Johnny Dufort, Jean Paul Gaultier x Lotta Volkova, 2022
I have been a big fan of Jean Paul Gaultier for as long as I can remember. Watching his show Eurotrash, co-hosted with Antoine de Caunes, on pirate television in Russia in the 90s was one of my first memories of fashion. So when the opportunity came to collaborate on a capsule collection, I was extremely overwhelmed and smitten. I decided to jump straight into it and re-issue my favorite, most iconic Gaultier pieces. The satin cone bra worn by Madonna, the iconic 1984 dusty lilac cone velvet dress (the original was couture and never produced), the nude trompe l’oeil dress first designed by Jean Paul circa 1984 this time printed, crushed nappa baby doll dress and top with matching gloves, the Naked bikini –were all re-introduced to a young generation. I thought it was interesting to make those very iconic pieces available to purchase and wear.
What really struck me about Jean Paul was this extreme eccentricity, the uncompromising vision, and celebration of culture, art, and music. It’s this awareness that forms the incredible, extravagant, and extraordinary world of Jean Paul Gaultier which we set out to express in our campaign featuring many of my friends and my beloved poodle Dimitri. The script was classic – the life and death of Dimitri. Atelier even custom made a couture eight cone satin bra to fit Dimitri, and a couture veil for his wife-to-be poodle.




Moni Haworth, Re-Edition, Spring/Summer 2023
This shoot was a kind of series of different episodes starring our friends, featuring artist Isabelle Albuquerque photographed laying among her sculptures in her studio. Each episode was a surreal scene set against a sunny background of Los Angeles. It reminded us of 1980s movies. The juxtaposition of darker and gothier multilayered looks photographed with plain sun and blue sky, whether in Moni’s backyard, in front of palms or on a warehouse roof in the Fashion District with a menacing vision of Downtown reappearing along the story. The images you see here were shot in the valley at a hoarder’s garage filled so full that, little to say, you could hardly get in there yourself, we managed to stuff in a giant blueberry!




Michella Bredahl, Miu Miu, Spring/Summer 2025
I am a big fan of documentary photography, I love its spontaneity and energy – nothing can compare to that. These images, in my opinion, translate well the backstage chaos and yet stillness, waiting for the show to happen.

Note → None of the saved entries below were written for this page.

import Summits.CriticalPhenomena.PercolationContinuityZ3.Theorems.Transplant.SkelFrmBFaceBVC2
import Summits.CriticalPhenomena.PercolationContinuityZ3.Theorems.Transplant.SkelFrmBFaceFrameRowsV
import Summits.CriticalPhenomena.PercolationContinuityZ3.Theorems.Transplant.SkelFrmBParamsSlotsS
import Summits.CriticalPhenomena.PercolationContinuityZ3.Theorems.Transplant.SkelFrmBChoiceZoneK
import Summits.CriticalPhenomena.PercolationContinuityZ3.Theorems.Transplant.SkelFrmBChoiceLinks
import Summits.CriticalPhenomena.PercolationContinuityZ3.Theorems.Transplant.SkelFrm1RootHoldsQC
import Summits.CriticalPhenomena.PercolationContinuityZ3.Theorems.Transplant.SkelFrmBChoiceDefsV
import Summits.CriticalPhenomena.PercolationContinuityZ3.Theorems.Transplant.SkelFrmBParamsSchedA
import HarnessLib

/-!
# N2 (frames-only node, OPEN) — (F) column, THE WRAPPER's LAYER (a3): `NegB.faceOblRM_frmBVC₃` = layer (a2) `faceOblRM_frmBVC₂` AT THE BLOCK SLOT OF RECORD
# `Sv := SUS ex mx` (stmt's SlotsS) WITH THE KIT BLOCK DISCHARGED (hp-8 g44; generated by bin/gen_btc3v.py)
N1's layers (a1)/(B2) over stmt's (S0) kit API (KS0, SkelFrmBChoiceNums) and p3-g18's QCKV idioms: the schedule/slot rows (`hgap hgap20 hgapc hE₀ hgapR`: SlotsS
`hgapL/hgap20/hgapc/three_le_E₀/hgapR_US`), levels and counts (`Rlev N M := KS0.Rlev0 / Nk0 / j₀0 − 1`, inner kits alike; `counts_atq(_face)`, `hNk0_at`), the frame
rooms at the V cells (`aw := (awF₂V P ·).toNat`, `kF := kFF₂V P Rlev0`, `k₀ := 3`: p1-g18's `frame_h*V`, SkelFrmBFaceFrameRowsV; `nFc` by `frame_nFcV`), the three kits
`PA/Pb/Pr := KS0.kit0 t D mk A (KS0.r₀0 … r/Rb/RL)` (`kit0_ok/kit0_sizes/hr₀_kit0/hreach_kit0`; the twelve run-box width rows by `KS0.levels_wide` + `Skelφ.icc_level_room`
over the nonempty run boxes), the zone block AT THE SEED LEVEL `kz := O.merged.k` ((R-42), p3-g17's SkelFrmBChoiceZoneK: `hΛRgK/hczK/hzconnK/hZρK_of_atQ`,
`zoneK_subset_cyl_φL` + `k ≤ M_u`, the fat-prism inclusion `fatSeq_subset_pgramPrismFin` at `RL`), the long links (`hlongK/hlongYK_of_atQ3` at `δ := δkit`),
the rim-excess devices at the face diameter `m := mRS mx` (`hR₁_US_η`, `hRex_US` at the fat radius; `hdiam` from `FinePrm.hdiam_mF` + `hmx`), and the constants
`δ := δkit`, `η = ηk := Neg.η`, `kq := 10`, `Δg := Φ.Δ`, `hδ₂ := κ.hδ₂0`.  KEPT for the later layers: the bridge block (`hB hRl₁ hB0 hwideb hdwb hDwb hEb Qb Fb hQb
hFb hbridge`), the F-Λ block, the slot-floor rows on `r`/`L′`/`ex` (`hL' hRlr hRsr hρr hr₀L hRb₀ hRr₀ hr₁R hr₂R hR₁b hR₁r`), the long numbers' proofs (`hA0 hnL hvL hmf hlay`),
`hclrz`, `hchain/nB`, layer (a2)'s rows, and the slots' dominations `hgx/hfx/hmx`. Conclusion BY NAME as (a0)–(a2).
builds on p205010 (kernel theorem, internal audit signed; external expert review pending) — nothing here uses p205010; NOTHING is claimed about the open node
`SamePDropOfSkeletonFrm₁`.
Lane `prim-bschramm`, seat `prim-hp-8` (gen 44); helper file (`--supports stmt-CriticalPhenomena-4575 --as helper`).
[cite: KozmaNitzan2024, §4 Lemma 10 (pp. 17–21), Lemma 12 (pp. 23–25), Theorem 6 (pp. 25–31)] [cite: MartineauTassion2017, §4.3 Lemma 4.2]
-/

noncomputable section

Alessandro Furchino Capria, New Balance x Miu Miu, 2024
I love the simplistic modernity and mesmerizing reality of Alessandro’s images. I find them captivating, incredibly cinematic and pure. It was a priority for me to guard all these sentiments of his work for what could have been a quiet commercial launch shoot for the New Balance x Miu Miu sneaker campaign, but proved to be one of my favorites. So fun to be in bed in your sneakers!




Moni Haworth, 0081, 2024
Moni and I wanted to go back to Japan and continue the adventures of Raiki. We researched local stories and places of interest with folkloric tone to them. We were interested in old tales and discovered the ancient tradition of ‘Samurai Spiders’ practiced from as early as 1598 in a tiny village Kajiki, tucked away in Japan’s southern Kagoshima prefecture, as well as Nagoro, the Village of the dolls, hidden deep in the valley of Tokushima prefecture. Some might have seen a documentary about this strange place. “As the population of Nagoro declined precipitously, an elderly resident, Tsukimi Ayano, started to replace the people who left or died with life-sized replicas made of straw and old clothes. These dolls are placed naturalistically around the hamlet, in realistic poses. Their purpose is to combat loneliness.”
Upon Raiki’s return to Tokyo she encounters more creatures, this time, from modern folklore: human-size pets including a creature who identifies as a cat and a man who transformed himself into a collie dog saying he wanted to fulfill his childhood dream of becoming an animal and exploring outside as a dog.
The quest for Raiki’s self ended in her birthplace, Kamakura, a quaint seaside town, south of Tokyo.